=== TO DO ===
Establish how many lines in the entries hold the string "generated". The number by itself is the whole answer.

=== DATA EXCERPTS ===
============================================================

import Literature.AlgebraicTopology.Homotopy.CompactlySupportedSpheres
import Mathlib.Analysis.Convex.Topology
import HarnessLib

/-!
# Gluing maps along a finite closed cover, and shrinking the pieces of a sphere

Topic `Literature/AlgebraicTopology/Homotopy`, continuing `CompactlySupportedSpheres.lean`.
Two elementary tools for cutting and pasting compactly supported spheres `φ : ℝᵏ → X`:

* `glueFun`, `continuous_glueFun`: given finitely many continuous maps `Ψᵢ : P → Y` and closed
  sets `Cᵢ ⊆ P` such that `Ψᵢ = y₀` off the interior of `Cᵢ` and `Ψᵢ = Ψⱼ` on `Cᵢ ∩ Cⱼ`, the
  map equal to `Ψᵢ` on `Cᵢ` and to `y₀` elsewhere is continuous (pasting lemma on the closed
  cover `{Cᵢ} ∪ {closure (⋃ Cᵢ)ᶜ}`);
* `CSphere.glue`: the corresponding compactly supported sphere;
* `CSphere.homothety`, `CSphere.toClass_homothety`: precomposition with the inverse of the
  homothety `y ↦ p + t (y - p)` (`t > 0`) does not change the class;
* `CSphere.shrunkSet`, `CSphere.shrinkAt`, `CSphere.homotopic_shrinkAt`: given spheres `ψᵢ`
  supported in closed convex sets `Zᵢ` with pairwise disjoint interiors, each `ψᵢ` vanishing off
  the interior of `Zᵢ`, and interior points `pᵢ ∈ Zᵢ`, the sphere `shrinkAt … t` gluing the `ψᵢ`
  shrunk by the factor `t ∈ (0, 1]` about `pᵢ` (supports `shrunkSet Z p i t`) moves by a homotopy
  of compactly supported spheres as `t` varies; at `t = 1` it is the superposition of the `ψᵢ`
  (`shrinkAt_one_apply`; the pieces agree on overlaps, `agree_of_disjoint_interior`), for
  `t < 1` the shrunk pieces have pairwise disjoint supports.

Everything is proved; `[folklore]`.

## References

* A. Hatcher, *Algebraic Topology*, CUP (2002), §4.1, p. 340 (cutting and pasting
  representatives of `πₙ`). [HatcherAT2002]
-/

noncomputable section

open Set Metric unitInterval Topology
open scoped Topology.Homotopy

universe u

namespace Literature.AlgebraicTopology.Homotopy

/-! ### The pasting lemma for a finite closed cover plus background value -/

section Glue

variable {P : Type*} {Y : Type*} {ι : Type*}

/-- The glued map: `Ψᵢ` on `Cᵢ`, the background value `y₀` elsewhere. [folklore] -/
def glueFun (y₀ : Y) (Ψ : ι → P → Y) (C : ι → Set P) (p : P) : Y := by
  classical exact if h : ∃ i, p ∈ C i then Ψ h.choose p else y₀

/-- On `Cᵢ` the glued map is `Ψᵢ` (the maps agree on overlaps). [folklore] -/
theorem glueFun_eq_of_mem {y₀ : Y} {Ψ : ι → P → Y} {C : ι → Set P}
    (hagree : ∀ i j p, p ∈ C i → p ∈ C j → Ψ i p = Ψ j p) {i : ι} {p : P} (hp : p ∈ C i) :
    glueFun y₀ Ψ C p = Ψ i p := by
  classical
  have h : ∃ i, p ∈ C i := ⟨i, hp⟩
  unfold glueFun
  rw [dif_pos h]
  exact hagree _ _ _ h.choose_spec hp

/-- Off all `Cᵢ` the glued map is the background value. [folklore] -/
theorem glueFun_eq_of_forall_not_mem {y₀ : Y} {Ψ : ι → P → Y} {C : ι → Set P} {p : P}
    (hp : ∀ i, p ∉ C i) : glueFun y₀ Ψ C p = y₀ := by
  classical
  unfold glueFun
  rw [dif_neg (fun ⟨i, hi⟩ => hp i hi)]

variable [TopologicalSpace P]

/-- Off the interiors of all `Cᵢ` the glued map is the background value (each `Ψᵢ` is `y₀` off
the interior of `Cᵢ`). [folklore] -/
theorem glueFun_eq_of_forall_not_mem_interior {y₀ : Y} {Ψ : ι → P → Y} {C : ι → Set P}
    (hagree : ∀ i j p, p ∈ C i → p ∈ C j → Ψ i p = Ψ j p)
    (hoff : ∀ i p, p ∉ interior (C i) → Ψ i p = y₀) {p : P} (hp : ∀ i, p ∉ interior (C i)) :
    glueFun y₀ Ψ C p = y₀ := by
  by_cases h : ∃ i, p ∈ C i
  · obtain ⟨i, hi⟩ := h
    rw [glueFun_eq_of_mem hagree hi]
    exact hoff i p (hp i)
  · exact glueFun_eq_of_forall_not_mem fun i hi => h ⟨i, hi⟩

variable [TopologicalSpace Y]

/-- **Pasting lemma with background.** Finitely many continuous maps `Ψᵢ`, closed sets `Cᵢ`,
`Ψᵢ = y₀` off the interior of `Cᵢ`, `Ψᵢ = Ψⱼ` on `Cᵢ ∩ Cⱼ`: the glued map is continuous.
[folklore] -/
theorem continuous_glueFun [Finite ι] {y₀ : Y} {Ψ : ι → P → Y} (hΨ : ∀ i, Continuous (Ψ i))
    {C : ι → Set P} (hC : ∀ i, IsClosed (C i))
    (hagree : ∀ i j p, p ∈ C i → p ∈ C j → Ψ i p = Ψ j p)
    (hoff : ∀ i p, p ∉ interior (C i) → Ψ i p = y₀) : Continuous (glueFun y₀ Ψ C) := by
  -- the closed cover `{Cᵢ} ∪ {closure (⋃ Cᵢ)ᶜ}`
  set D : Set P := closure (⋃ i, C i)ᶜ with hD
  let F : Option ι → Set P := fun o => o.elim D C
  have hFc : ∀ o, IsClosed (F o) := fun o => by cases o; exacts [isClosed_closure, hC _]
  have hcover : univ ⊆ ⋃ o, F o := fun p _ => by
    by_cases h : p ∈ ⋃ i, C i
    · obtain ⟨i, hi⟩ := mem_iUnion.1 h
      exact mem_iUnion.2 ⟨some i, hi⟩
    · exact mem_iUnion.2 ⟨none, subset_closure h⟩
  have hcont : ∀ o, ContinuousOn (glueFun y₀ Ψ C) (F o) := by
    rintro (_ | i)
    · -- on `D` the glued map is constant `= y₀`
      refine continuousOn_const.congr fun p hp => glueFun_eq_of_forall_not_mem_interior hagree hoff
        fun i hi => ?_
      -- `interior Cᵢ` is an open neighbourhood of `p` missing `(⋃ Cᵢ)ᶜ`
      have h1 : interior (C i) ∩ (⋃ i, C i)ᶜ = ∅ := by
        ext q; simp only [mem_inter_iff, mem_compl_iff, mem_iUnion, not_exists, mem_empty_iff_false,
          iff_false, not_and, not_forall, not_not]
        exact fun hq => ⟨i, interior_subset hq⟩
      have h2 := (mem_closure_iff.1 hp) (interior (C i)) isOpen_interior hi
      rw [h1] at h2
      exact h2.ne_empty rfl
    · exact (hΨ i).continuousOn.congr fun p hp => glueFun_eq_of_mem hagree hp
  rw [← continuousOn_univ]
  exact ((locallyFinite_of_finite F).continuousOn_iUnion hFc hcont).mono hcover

============================================================

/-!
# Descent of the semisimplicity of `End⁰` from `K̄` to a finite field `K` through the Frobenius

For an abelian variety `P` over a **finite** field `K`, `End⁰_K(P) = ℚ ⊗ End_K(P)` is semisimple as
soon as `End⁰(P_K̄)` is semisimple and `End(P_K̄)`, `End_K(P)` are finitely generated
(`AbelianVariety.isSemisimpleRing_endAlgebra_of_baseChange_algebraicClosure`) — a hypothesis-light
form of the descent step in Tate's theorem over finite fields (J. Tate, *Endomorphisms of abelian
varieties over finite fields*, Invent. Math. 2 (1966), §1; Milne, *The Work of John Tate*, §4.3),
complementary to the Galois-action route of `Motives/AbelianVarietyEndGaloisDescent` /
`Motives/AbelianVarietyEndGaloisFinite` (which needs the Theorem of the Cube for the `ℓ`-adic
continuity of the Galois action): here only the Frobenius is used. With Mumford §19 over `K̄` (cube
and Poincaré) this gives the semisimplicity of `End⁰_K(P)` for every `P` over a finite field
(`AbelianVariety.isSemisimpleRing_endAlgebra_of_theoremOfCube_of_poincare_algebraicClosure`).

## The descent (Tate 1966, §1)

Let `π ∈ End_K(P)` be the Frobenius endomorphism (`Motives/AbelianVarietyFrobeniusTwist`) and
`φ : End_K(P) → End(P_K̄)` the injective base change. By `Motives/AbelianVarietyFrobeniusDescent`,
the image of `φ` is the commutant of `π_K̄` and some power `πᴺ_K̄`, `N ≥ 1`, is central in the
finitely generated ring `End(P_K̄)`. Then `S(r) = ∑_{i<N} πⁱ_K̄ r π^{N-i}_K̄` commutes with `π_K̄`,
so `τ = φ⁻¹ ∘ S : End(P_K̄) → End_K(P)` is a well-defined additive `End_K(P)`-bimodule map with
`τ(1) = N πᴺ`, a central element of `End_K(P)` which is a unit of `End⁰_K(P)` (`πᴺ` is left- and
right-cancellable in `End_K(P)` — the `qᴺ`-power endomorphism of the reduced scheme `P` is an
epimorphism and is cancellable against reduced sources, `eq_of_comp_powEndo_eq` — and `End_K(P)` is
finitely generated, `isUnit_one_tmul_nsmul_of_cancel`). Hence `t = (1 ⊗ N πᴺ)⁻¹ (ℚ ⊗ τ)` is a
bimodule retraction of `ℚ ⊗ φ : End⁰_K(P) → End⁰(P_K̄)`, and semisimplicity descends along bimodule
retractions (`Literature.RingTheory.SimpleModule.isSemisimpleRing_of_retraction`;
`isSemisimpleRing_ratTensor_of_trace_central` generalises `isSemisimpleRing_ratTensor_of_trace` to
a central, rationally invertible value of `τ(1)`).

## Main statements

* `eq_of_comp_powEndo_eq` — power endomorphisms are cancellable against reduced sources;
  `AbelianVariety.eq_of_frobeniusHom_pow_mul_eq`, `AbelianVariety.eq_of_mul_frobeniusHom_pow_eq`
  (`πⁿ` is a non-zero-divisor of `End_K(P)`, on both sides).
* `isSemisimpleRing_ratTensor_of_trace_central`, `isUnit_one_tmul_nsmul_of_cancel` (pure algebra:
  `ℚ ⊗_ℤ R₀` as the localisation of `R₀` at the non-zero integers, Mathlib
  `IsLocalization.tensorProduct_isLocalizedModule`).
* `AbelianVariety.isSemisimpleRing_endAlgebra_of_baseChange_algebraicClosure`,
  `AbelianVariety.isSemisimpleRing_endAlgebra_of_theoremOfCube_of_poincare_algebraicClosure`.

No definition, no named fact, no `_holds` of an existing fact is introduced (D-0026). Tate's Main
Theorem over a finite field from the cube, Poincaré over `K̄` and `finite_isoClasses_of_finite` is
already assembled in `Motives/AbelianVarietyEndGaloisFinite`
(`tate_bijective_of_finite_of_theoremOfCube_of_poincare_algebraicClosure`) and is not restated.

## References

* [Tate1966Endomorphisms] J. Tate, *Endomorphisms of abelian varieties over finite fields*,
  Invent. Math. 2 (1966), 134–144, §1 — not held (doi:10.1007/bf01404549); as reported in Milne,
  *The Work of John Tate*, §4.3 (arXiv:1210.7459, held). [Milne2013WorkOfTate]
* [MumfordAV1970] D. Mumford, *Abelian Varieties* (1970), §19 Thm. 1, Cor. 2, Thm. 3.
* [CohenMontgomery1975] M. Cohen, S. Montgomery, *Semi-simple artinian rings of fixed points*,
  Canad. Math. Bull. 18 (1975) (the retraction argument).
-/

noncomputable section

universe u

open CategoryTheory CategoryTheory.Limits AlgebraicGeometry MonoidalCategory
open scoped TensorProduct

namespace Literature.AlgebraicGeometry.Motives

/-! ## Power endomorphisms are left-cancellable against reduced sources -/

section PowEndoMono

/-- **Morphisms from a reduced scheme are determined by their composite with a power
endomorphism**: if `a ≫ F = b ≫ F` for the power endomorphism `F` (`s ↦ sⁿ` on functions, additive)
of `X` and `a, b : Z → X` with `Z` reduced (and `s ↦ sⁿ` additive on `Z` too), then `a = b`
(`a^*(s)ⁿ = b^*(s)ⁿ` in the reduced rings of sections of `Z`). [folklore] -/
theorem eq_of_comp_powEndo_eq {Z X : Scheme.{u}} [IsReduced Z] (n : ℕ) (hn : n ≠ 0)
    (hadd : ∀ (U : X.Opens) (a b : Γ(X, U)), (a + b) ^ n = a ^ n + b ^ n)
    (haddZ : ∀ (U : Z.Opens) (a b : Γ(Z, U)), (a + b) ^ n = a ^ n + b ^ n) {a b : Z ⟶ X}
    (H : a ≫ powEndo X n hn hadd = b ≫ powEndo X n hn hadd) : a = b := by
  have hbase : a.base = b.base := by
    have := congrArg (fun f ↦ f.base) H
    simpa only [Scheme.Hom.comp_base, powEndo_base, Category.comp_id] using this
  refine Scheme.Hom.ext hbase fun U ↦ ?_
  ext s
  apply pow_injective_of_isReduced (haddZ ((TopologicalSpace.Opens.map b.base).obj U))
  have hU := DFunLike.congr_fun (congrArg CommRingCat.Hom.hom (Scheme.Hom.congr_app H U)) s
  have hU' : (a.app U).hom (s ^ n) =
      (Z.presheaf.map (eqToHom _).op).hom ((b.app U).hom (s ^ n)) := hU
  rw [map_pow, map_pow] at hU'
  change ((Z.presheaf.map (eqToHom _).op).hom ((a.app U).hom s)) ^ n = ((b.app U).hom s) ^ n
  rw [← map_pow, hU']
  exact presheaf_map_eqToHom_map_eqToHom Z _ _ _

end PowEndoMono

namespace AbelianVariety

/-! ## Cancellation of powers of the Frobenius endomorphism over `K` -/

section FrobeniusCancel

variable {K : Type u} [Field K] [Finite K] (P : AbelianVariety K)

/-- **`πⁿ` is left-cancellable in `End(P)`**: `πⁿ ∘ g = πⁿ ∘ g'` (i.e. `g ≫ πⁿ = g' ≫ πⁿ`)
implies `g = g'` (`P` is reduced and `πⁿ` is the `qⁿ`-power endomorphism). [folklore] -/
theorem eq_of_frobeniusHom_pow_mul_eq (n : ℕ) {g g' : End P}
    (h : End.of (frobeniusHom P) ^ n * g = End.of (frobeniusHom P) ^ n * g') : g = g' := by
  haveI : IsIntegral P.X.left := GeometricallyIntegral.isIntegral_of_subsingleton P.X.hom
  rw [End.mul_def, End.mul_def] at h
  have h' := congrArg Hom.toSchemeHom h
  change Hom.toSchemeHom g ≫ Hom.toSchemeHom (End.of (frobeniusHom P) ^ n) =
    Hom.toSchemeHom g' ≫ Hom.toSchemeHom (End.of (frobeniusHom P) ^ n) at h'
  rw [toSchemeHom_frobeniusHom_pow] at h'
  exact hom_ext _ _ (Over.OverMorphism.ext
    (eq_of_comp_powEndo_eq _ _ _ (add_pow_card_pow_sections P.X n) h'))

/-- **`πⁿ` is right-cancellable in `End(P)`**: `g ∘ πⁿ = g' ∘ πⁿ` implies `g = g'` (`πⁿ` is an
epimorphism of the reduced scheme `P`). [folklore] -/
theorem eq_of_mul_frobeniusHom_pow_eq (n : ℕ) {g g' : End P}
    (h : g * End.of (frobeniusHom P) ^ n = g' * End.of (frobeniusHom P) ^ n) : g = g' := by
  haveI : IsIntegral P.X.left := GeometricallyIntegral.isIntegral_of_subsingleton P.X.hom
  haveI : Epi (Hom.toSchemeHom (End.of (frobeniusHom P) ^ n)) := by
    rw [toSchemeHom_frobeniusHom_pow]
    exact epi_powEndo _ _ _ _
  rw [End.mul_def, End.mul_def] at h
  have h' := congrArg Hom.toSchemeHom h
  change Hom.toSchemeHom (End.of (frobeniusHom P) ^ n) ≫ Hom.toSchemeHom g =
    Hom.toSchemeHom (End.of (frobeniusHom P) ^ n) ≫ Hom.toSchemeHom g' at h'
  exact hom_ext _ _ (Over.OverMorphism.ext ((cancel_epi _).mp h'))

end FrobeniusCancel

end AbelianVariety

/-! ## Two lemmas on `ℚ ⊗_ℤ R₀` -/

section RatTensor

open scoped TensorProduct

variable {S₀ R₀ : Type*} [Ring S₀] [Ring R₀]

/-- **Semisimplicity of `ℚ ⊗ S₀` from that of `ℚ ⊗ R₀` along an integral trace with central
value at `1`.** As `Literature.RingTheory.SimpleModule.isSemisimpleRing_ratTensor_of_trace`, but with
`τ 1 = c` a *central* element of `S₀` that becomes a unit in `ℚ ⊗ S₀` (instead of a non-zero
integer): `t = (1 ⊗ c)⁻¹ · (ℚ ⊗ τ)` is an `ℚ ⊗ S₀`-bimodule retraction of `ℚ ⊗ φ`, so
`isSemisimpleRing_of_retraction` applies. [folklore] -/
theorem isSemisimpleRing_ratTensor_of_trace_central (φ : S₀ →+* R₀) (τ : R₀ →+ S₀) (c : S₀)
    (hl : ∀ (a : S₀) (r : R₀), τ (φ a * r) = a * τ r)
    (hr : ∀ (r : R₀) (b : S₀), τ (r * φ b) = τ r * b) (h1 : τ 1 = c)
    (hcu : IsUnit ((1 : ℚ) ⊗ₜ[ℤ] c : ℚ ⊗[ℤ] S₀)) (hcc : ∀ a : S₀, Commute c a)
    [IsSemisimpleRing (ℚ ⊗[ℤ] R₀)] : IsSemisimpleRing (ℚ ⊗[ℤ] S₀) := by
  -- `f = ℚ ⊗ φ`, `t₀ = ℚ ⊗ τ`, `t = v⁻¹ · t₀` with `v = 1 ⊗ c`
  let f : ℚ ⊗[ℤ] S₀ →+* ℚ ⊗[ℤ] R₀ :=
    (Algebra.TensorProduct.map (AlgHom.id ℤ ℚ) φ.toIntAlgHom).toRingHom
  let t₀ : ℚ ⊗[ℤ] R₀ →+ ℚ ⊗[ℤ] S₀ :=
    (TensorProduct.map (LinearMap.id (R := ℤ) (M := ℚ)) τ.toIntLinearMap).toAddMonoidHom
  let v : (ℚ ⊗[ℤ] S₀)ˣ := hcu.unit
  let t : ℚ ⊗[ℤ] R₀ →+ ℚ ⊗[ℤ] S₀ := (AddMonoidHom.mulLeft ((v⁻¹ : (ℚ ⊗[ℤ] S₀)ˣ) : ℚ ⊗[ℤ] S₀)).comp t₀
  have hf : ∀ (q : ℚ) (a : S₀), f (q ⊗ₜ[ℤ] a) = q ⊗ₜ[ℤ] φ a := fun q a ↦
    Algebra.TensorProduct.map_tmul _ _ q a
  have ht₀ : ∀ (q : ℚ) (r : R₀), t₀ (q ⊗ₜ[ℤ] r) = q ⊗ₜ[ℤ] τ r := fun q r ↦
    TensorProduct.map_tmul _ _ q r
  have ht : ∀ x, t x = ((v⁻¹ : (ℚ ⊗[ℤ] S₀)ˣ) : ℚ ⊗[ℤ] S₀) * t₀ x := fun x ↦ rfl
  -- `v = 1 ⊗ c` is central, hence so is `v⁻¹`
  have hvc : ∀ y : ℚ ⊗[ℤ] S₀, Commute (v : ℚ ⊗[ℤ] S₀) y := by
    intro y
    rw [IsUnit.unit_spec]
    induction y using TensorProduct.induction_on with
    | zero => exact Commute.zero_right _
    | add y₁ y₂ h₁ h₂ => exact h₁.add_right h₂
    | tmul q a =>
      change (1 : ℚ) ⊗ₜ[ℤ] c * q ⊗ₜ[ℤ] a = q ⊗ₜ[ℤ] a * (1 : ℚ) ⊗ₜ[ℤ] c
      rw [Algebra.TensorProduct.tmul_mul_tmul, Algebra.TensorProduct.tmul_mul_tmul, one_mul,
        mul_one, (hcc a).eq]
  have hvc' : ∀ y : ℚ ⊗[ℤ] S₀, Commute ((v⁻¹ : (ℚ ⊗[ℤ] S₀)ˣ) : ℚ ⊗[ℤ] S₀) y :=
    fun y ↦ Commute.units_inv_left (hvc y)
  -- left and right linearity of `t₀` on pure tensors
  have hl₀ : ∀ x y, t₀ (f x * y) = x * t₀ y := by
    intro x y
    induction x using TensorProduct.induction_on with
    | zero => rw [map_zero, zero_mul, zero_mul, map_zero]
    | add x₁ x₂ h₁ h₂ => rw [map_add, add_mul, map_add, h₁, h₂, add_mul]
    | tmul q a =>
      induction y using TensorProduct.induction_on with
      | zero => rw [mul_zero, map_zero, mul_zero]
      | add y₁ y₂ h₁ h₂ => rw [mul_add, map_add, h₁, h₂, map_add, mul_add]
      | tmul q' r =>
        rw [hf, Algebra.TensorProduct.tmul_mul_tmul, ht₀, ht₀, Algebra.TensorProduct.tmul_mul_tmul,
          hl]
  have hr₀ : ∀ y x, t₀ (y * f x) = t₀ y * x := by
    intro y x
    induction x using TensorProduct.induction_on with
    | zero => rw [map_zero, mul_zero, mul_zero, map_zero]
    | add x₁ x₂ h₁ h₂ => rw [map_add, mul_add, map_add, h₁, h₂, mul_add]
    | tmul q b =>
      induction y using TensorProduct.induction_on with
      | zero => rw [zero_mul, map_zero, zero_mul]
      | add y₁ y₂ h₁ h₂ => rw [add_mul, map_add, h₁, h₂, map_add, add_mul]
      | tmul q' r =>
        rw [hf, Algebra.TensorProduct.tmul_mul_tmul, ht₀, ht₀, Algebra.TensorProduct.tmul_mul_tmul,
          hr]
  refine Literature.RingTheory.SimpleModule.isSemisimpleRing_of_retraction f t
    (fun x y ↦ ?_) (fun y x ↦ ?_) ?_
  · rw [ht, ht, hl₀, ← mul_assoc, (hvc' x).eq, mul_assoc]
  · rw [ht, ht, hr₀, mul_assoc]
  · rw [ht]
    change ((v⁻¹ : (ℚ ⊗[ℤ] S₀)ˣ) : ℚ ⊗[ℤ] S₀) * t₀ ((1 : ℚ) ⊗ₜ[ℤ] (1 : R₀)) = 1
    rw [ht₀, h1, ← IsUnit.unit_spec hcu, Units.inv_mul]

============================================================

=== YOUR SOLUTION ===
3